Winmill noted in a 33-page ruling that Riley had made unspecific threats to kill, but the seriousness of those threats were undercut because her husband, Shane, was calmly standing beside her. And while verbally aggressive, Riley made no overt threats. Riley refused to drop the knife, but she was never warned that deadly force would be deployed, ruled Winmill, who added that officers could have used Tasers to subdue her.

“No reasonable officer could believe that Jeanetta’s verbal resistance justified the use of deadly force. And a jury could find that a reasonable officer would conclude that Jeanetta committed no crime,” Winmill ruled.

But the city forfeited its qualified immunity argument on appeal by failing to present the facts in a light most favorable to the plaintiffs, the 9th Circuit ruled.

“Both in their briefing and at oral argument, defendants merely dispute the circumstances attendant to Jeanetta’s encounter with the police and contend that she posed an immediate threat to the officers based on their version of the facts,” said the case panel, which consisted of circuit judges Kim McLane Wardlaw and John Owens, in addition to Senior U.S. District Judge Joan Lefkow.

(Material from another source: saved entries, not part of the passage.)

import Summits.HubbardSuperconductivity.HubbardSuperconductivity.Theorems.AnisotropyChordTransferFibre3FinXDEvalW

/-!
# Route `AnisotropyChord` / H0 rotor rung: FIN per-`L` row-D (KT-2a″) cell facts, `L = 19`, cells 40–40

Kernel facts `xdCellAny0 19 (49/50) la lb aD = true` (in-kernel point tables, zero data; `decide +kernel`) for the combined-cell
grid of `L = 19` (g5 design, 1–2.5 % cells); assembled in `…FinXDNineteen`.  Prover seat `hubbard-h0-rotor-p3` g7; helper for piece A =
stmt-HubbardSuperconductivity-23918 of rung 19089 (`--supports`, helper class).  WHAT THIS IS NOT: nothing here proves superconductivity in the
Hubbard model (rotor TARGET as worded stays FALSE, g15 verdict); kernel facts for ONE hypothesis of ONE conditional reduction.
-/

set_option linter.dupNamespace false
set_option autoImplicit false

namespace Summit.HubbardSuperconductivity.HubbardSuperconductivity.Theorems.AnisotropyChord.Transfer.Fibre3

namespace FinXD

/-- cell 40 of `L = 19` (`cert`). [folklore] -/
theorem xd19_40 : xdCellAny0 19 (49/50 : ℚ) 409697776102923 419940220505497 (2/25 : ℚ) = true := by (rw [← xdCellAnyW0_eq]; decide +kernel)

end FinXD

end Summit.HubbardSuperconductivity.HubbardSuperconductivity.Theorems.AnisotropyChord.Transfer.Fibre3
import Summits.QuantumFields.QCD.Theses.PauliWegnerSea
import Literature.MathematicalPhysics.QuantumFieldTheory.QCDPhaseQuenchedReweighting
import HarnessLib.Audit

/-!
# Line `sea-factorises-across-collars` for crux `PauliWegnerSea.FMClosureUnquenched`
# (stmt-QuantumFields-11512, K2 of route-QuantumFields-PauliWegnerSea, rank 4) — gen-2 reshape

Skeleton (crux-plan gen 2, planner-cruxplan-stmt-QuantumFields-11512-sea-factorises-acros-g2-0, 2026-08-16;
supersedes the gen-1 skeleton of …-acros-0 at the same path, git history keeps it) of the crux idea
`Ideas/sea-factorises-across-collars.md` (ideator 2, round 1; triage r1-1/2/3: pass, item 3 struck).

The crux (route file rev 4, verbatim): `FibreCofactorDomination → TiltedFlatness → ∀ N_f reg m > 0,
INPUT(reg,m) → CONCL(reg,m)`; INPUT = one-scale torus-shell smallness `∀ q ∃ K₀ s ∀ᶠ k ∃ ℓ₀ ∈ [1, L_k]`
(log scale) `∀ S ≥ L_k: ℓ₀^q(1+|β_k|)^q E_{|w|,k,S}[(Σ|G_f(0,v)|)^s] ≤ 1 on ‖v‖ = ℓ₀`; CONCL = clause (ii) of
`MobilityGap`. `perMoment`, `Input`, `Concl` below are byte-identical re-packagings (`fmClosure_iff` is
`Iff.rfl`) and coincide with those of the sibling line `Lines/gamma5-square-positivity.lean`, as do
`OutwardWith` / `Outward` (that line CONSUMES `Input → Outward`; this line PRODUCES it, `outward_of_line`).

## The line in one paragraph

Aizenman–Schenker–Friedrich–Hundertmark's finite-volume criterion (math-ph/9910022 Lemma 5, Lemma 6, proof
of Thm 2, pp. 6–8) run on the `|det D|`-tilted Wilson measure `ν` of the torus. Of its three ingredients, two
are fibre statements the route already bets on — the two-star conditional a-priori bound and the two-factor
decoupling (K1 in local form + K3, `stub_fibrePackage`) — and the third, the PRODUCT STEP `E[X·Y] = E[X]E[Y]`
(ASFH p. 7: "two independent random variables … the expectation now factorizes"), is where the tilt's
non-locality bites (B3). The card's observation, taken literally at the scale of the bootstrap ball
`B = B_ℓ(x)` (its item 1 is the same remark at the two-star scale): CONDITIONALLY ON EVERY LINK OUTSIDE `B`,
the tilted law of the inside links is again `e^{-βS} · |det(D_B(U_in) - Σ_C)| · Haar` — the sea FACTORISES
ACROSS THE CUT exactly (Schur complement), the whole exterior `C` entering only through a boundary
self-energy `Σ_C = T₁ G_{Bᶜ}(C) T₁†` supported on the boundary layer and through the boundary plaquettes, with
the Peter–Weyl degree of the tilt per inside link UNCHANGED. Hence the input the iteration actually consumes is
the card's 4(i) read literally — the CONDITIONAL centre-to-sphere Dirichlet moment of the ball, uniformly in
the exterior configuration (`LocalAt`, a demand on one ball with arbitrary boundary data: finite-dimensional,
T-deliverable by GoodShell + tilt-robust RareDislocations) — and with it the product step is Tonelli: no
independence, no collar remainder, no comparison measure. `stub_localisedInput` (B3, the hole the card names)
converts the typed AVERAGED shell input into `LocalAt`; `stub_outwardBootstrap` is ASFH Lemma 5/6 + Thm 2 on
the torus (entropy `ℓ⁶` and every `(1+|β_k|)^p ℓ^p` paid by the input's `∀q` room — THE ROOM IS USED THERE);
what no outward `s<1` bootstrap gives (Disproof §5 / B0: decay INSIDE the log shell with a k-uniform
prefactor) is the shared open stub `stub_inwardInterpolation`; the crux's soft corner (A5: `ℓ₀ = 1, |β_k| < 1`,
no room) is `stub_unitShellCorner`. The corner split is PER `k` (`room_or_corner`, sorry-free), so regs that
visit the corner infinitely often without staying there are handled honestly (the gen-1 global split
`Input → InputR ∨ Concl` was crux-complete on such regs).

## Why the gen-1 lever stub (`CollarTransfer`, Cè–Giusti–Schaefer comparison) is gone

Its conclusion (inside smallness uniformly in the FAR exterior `Φ`, collar integrated) was to be proved by
"good collar ⇒ one-sided law ≈ conditional law; bad collars rare by AVERAGED cross-collar smallness". But the
ASFH product step applies it with `Φ` = the layer-cake events `{|G_{B'ᶜ}(v',y)|^s > t}` of the exterior factor,
which PLANT near-zero modes of the exterior operator next to the collar: there `Σ_C` acquires a huge rank-one
part, the conditional inside law is cofactor-tilted (not comparable to `|det D_{B'}|`), and no averaged
hypothesis can make such `C` rare given `Φ` (which may be their indicator). The comparison route is blocked
exactly where it is used; what would rescue the statement there is smallness of the inside moment under the
cofactor-tilted conditional laws — i.e. `LocalAt` itself — so the comparison stub is redundant at best, and the
Schur form above shows it is unnecessary. What survives of the card is items 1, 4(i), 5 (and the CGS/Jacobi
identities of `SketchIdeator2` as the heuristic for WHY `LocalAt` is local in substance and as a tool for its
prover: on good collars `condE` IS close to the one-sided law).

## Composition

`FMClosureUnquenched_of : S₁ → S₂ → S₃ → S₄ → S₅ → PauliWegnerSea.FMClosureUnquenched` (sorry-free): read the
crux through `fmClosure_iff`; `room_or_corner` splits the input per `k`; on room `k`'s
`S₂ ; S₃ ; S₄` give `ConclAt`, on corner `k`'s `S₅` does; exponents are made common by letting every producing
stub serve all small exponents, rates/prefactors merged by `conclAt_mono`. `FMClosureUnquenched_skeleton`
instantiates it with the five `stub_*`. `outward_of_line` certifies the OUTWARD HALF
(`K1 → K3 → ∀ …, Input → Outward`, the statement line `gamma5-square-positivity` consumes) modulo S₁ S₂ S₃ S₅.

## Disproof.lean / negatives honoured

`Disproof.lean` (cdisprove cycles 1–1c) is not mounted in this seat's jail (`run/gate/evidence` absent,
`ledger crux cat … Disproof.lean`: none); used through its evidence notes: crux `= K1 → K3 → Core`
(`fmClosure_iff`, mirrored here as `Iff.rfl`) — K1, K3 are threaded BY NAME into S₁ S₂ S₄ S₅ and consumed in
`_of` ("the line uses K1 in LOCAL form and K3(a)/(b′) at `stub_fibrePackage`"); `core_imp_nnCriterion` (A5) —
isolated PER `k` as `CornerAt`/S₅, never hidden in the bootstrap; `coreRepaired_of_core` /
`smallness_of_repaired` — `RoomAt` carries the room `2^q` (`2 ≤ ℓ ∨ 1 ≤ |β_k|`); `not_abstractFMClosureRepaired`
(§5, A6/B0) — S₃ claims decay only from the threshold `3ℓ+2` on, and the inward half is its own stub S₄ with
the k-uniform short-distance bound named as its content; §6 `outward_bootstrap` — the abstract iteration S₃
instantiates on the torus; "no Aharonov–Bohm cages" — K1 is used, not doubted. No `_false_without_` theorem and
no landed `Theorems/FMClosureUnquenched/Negative/` lemma exist (2026-08-16), so no stub can be an instance of
one. Negatives index (`ledger negatives --problem QuantumFields`: 9494, 9599, 9603, 9665 — MultibosonBridge root
ladders, diagonal-mirror RP, adaptive coarse system): untouched (no reflection positivity anywhere in this line).
-/

open scoped BigOperators ENNReal
open MeasureTheory Filter
open Literature.MathematicalPhysics.QuantumFieldTheory Literature.MathematicalPhysics.QuantumLattice
  Literature.Probability.LatticeModels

The case panel said it had a narrow band of jurisdiction regarding pretrial appeals involving qualified immunity, but it could only be utilized if the appellant conceded the facts and sought judgment on the law.

“Addressing the defendants’ purely factual disputes with the district court’s qualified-immunity determination is beyond the limited scope of our appellate jurisdiction,” the court said in an five-page memorandum released on Wednesday.

The appellate court ruling does not bar the city from reviving qualified-immunity claims elsewhere in the litigation, which remains ongoing in U.S. District Court.